I also tried to reboot the machine with the drive detached and then attach it at runtime while tailing dmesg and journalctl. Now, they are pretty verbose, so will only add here any interesting part (I didn’t notice anything new however):
[...]
[ 221.952569] usb 2-4: Enable of device-initiated U1 failed.
[ 221.954164] usb 2-4: Enable of device-initiated U2 failed.
[ 221.965756] usbcore: registered new interface driver usb-storage
[ 221.983528] usb 2-4: Enable of device-initiated U1 failed.
[ 221.983997] usb 2-4: Enable of device-initiated U2 failed.
[ 221.987603] scsi host2: uas
[ 221.987831] usbcore: registered new interface driver uas
[...]
[ 222.040564] sd 2:0:0:0: Attached scsi generic sg1 type 0
[ 222.049860] sd 2:0:0:0: [sdb] 1953525168 512-byte logical blocks: (1.00 TB/932 GiB)
[ 222.051867] sd 2:0:0:0: [sdb] Write Protect is off
[ 222.051879] sd 2:0:0:0: [sdb] Mode Sense: 37 00 00 08
[ 222.056719] sd 2:0:0:0: [sdb] Write cache: enabled, read cache: enabled, doesn't support DPO or FUA
[ 222.058407] sd 2:0:0:0: [sdb] Preferred minimum I/O size 512 bytes
[ 222.058413] sd 2:0:0:0: [sdb] Optimal transfer size 33553920 bytes
[ 222.252607] sdb: sdb1
[ 222.253015] sd 2:0:0:0: [sdb] Attached SCSI disk
[ 234.935926] usb 2-4: USB disconnect, device number 2
[ 234.983962] sd 2:0:0:0: [sdb] Synchronizing SCSI cache
[ 235.227936] sd 2:0:0:0: [sdb] Synchronize Cache(10) failed: Result: hostbyte=DID_ERROR driverbyte=DRIVER_OK
[...]
Thanks for the advices, it was worth another try. Anything more that comes to mind?
Hi,
Thanks for sharing. I agree with you 100% and I think everybody commenting here does. The whole point of the thread however was to understand if/how you can identify the location of the problem without guessing. The reality is I got to the conclusion that people… don’t. Like you said people know ZFS is fussy about how does he speaks with the disks and the minimum issue it has it throws a tantrum. So people just switch things until they work (or buy expensive motherboards with many ports). I don’t like the idea of not knowing “why”, so I will just add on my notes that for my specific usecase I cannot trust ZFS + OS (TrueNas scale) to use the USB disk for backups via ZFS send/recieve.
I would like to add that I am not trying to
mirror
my main disk with a usb one. I just wanted to copy the zfs snapshots on the usb drive once a day at midnight. ZFS is just (don’t throw stones at me for this, it is just my opinon) too brittle to use it this way too.
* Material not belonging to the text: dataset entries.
import Literature.NumberTheory.EllipticCurves.KodairaNeronUnramifiedAdditiveBoundProofs
import Literature.NumberTheory.EllipticCurves.InertiaInvariantsKodairaNeronAdditiveProofs
import Literature.NumberTheory.EllipticCurves.KodairaNeronUnramifiedInertiaProofs
import Summits.BirchSwinnertonDyer.Rank1Residual.X11b.LocalTrivialityBridge
import HarnessLib

/-!
# `E(K_v^nr)[p^∞]` is killed by `p` at an ADDITIVE place `v ∤ p` (`p` odd): the inertia-torsion
# hypothesis `hI` of `Additive/UnramifiedKummerDisjoint.lean`, from Kodaira–Néron over `K_v^nr`
# (cell `b2b-bsdres`, team n1011, seat p06 GEN 4; OWNERS row T-E3g-ADD, FILE B)

HONEST FRAMING (cell `b2b-bsdres`, run/shared/lean/b2b/bsd-rank1-residual/, verbatim in every
file): the goal of the cell is to DELETE the COMBINATION-SHAPED residual classes of the
Birch–Swinnerton-Dyer formula for ALL analytic-rank `≤ 1` elliptic curves over `ℚ` — "full BSD
formula for every rank `≤ 1` curve in class `C`" assembled STRICTLY from published theorems — so
that the rank-`≤ 1` remainder becomes exactly the CONSTRUCTION-SHAPED classes, which are TYPED
(missing-input `Prop`s), NOT attempted. This is not "finishing BSD". Team n1011 (N10/N11: X4 ∧
`p = 3`): research routes on CONSTRUCTION-SHAPED classes; census output = EVIDENCE / conjecture
items, never a Literature fact; RESIDUAL-MAP marks UNCHANGED; nothing is booked by this file.
THEOREMS ONLY: no definition, no named fact, nothing asserted.

## What (row T-E3g-ADD; FILE A = `Additive/UnramifiedKummerDisjoint.lean`)

FILE A proved `H¹_ur(K_v, E[p]) ⊓ 𝓚_v = ⊥` and the witness `∃ u ∈ H¹_ur(K_v, E[p]), u ∉ 𝓚_v` at a
finite `v ∤ p` under the THEOREM-SHAPED hypothesis

  `hI : ∀ Q ∈ E[p^∞](K̄), (∀ τ ∈ I_v, τ • Q = Q) → p • Q = 0`   ("`E(K_v^nr)[p^∞]` is killed by `p`").

THIS FILE discharges `hI` at every place `v ∤ p` of ADDITIVE reduction, for `p` odd, from the tree's
Kodaira–Néron theory over `K_v^nr` — Silverman *AEC* Thm. VII.6.1 ("in all other cases … order at
most 4"), exported with its bound in
`Literature/…/KodairaNeronUnramifiedAdditiveBoundProofs.lean`
(`WeierstrassCurve.exists_nsmul_reducesToNonsingular_le_four_of_hasAdditiveReduction`: an exponent
`c ∈ {1,…,4}` with `c • P ∈ E₀` for every `I_𝔐`-fixed `P ∈ X(K̄_v)`, `X` the minimal model at `v`)
— along the transport of `InertiaInvariantsKodairaNeronAdditiveProofs` (Serre–Tate's argument
"`V_ℓ(E(K^nr)) ≃ V_ℓ(E₀(K^nr)) ≃ V_ℓ(k̄⁺) = 0`" run on torsion POINTS instead of `V_ℓ`):

1. `Q ∈ E[p^∞](K̄)` fixed by `I_v = absInertia K_v` (acting through `Γ_{K_v} → Γ_K`) maps, along
   `pointsMap` and the equivariant change of model `Φ` (`exists_addEquiv_localPoints_of_smul_eq`),
   to a point `P ∈ X(K̄_v)` fixed by `I_𝔐` (`inertia_eq_absInertia`);
2. `c • P ∈ E₀` (Kodaira–Néron exponent, `c ≤ 4`); `E₀ → k̄⁺` (the reduction of the minimal model is
   a cusp, `exists_addMonoidHom_residueField_of_cusp`) has kernel `E₁`, which has no `p`-torsion
   (`ReducesToZero.eq_zero_of_zsmul_eq_zero`, *AEC* VII.3.1), and `k̄⁺` has none either (`v ∤ p`);
   so the `p`-power-torsion point `c • P` of `E₀` is `0` (descending induction on the exponent);
3. hence `c • Q = 0` with `0 < c ≤ 4`; as `Q` is `p`-power torsion and `p` is odd,
   `gcd(c, p^m) ∣ p`, so `p • Q = 0` (`c = 3 = p` being the only case with `Q ≠ 0` possible:
   Kodaira IV / IV*).

Main results: `nsmul_eq_zero_of_absInertia_fixed_of_exponent` (steps 1–2 from an exponent
statement), `smul_eq_zero_of_nsmul_eq_zero_of_le_four` (step 3),
`smul_eq_zero_of_absInertia_fixed_of_hasAdditiveReductionAt` (the discharge) and its
`restrictField` form `inertia_torsion_of_hasAdditiveReductionAt` = FILE A's `hI` verbatim.

References: J. H. Silverman, *AEC* 2nd ed. (2009) Thm. VII.6.1, Prop. VII.2.1, VII.3.1,
VII.5.1(c) [SilvermanAEC2009]; *ATAEC* (1994) Cor. IV.9.2(d), Table 4.1, proof of Thm. IV.10.2(a)
[SilvermanATAEC1994]; J.-P. Serre, J. Tate, Ann. of Math. 88 (1968) §1 Lemma 2 [SerreTate1968];
R. Greenberg, LNM 1716 (1999) p. 74 ("`E₀(F_v)` is a pro-`l` group") [GreenbergLNM1716].
-/

set_option autoImplicit false

noncomputable section

open scoped Classical NNReal

open NumberField IsDedekindDomain Field IsDedekindDomain.HeightOneSpectrum
open Literature.NumberTheory.EllipticCurves Literature.NumberTheory.GaloisRepresentations
  Literature.NumberTheory.GaloisRepresentations.IsNonarchimedeanLocalField
open Summit.BirchSwinnertonDyer.Rank1Residual.X11b

namespace Summit.BirchSwinnertonDyer.Rank1Residual.Additive

universe u

variable {K : Type u} [Field K] [NumberField K] (W : WeierstrassCurve K) [W.IsElliptic] (p : ℕ)
  [hp : Fact p.Prime] (v : HeightOneSpectrum (𝓞 K))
I mean when I am trying toclean
/recover the pool it just refuses (and there is no one writing on it).In my case there was no switching however. It was a single nvme drive in a single usb line in an enclusure. It was a separate stripe to just recieve data once a day.
Not without good logs or debugging tools.
I decided I cannot trust it so unfortunately I will take the usb enclosure with the nvme, format it with etx4 and use Kopia to backup the datasets there once a day. It is not what I wanted but it is the best I can get for now.
About better solutions for the my play-NAS in general, I am constrained with the ports I have. I (again personal choice - I understand people disagree with this) don’t want to go SATA. Unfortunately, since I could not find any PCIe switch with ASM2812I (https://www.asmedia.com.tw/product/866yq74SPBqRdtgC/7c5YQ79xz8urEGr1) I am unable to get more from my m2 nvme pcie 3x4 (speed loss for me is not an issue, my main bottleneck is the network). It is interesting how you can find many more interesting attempt at it in the PIs ecosystem but not for mini PCs.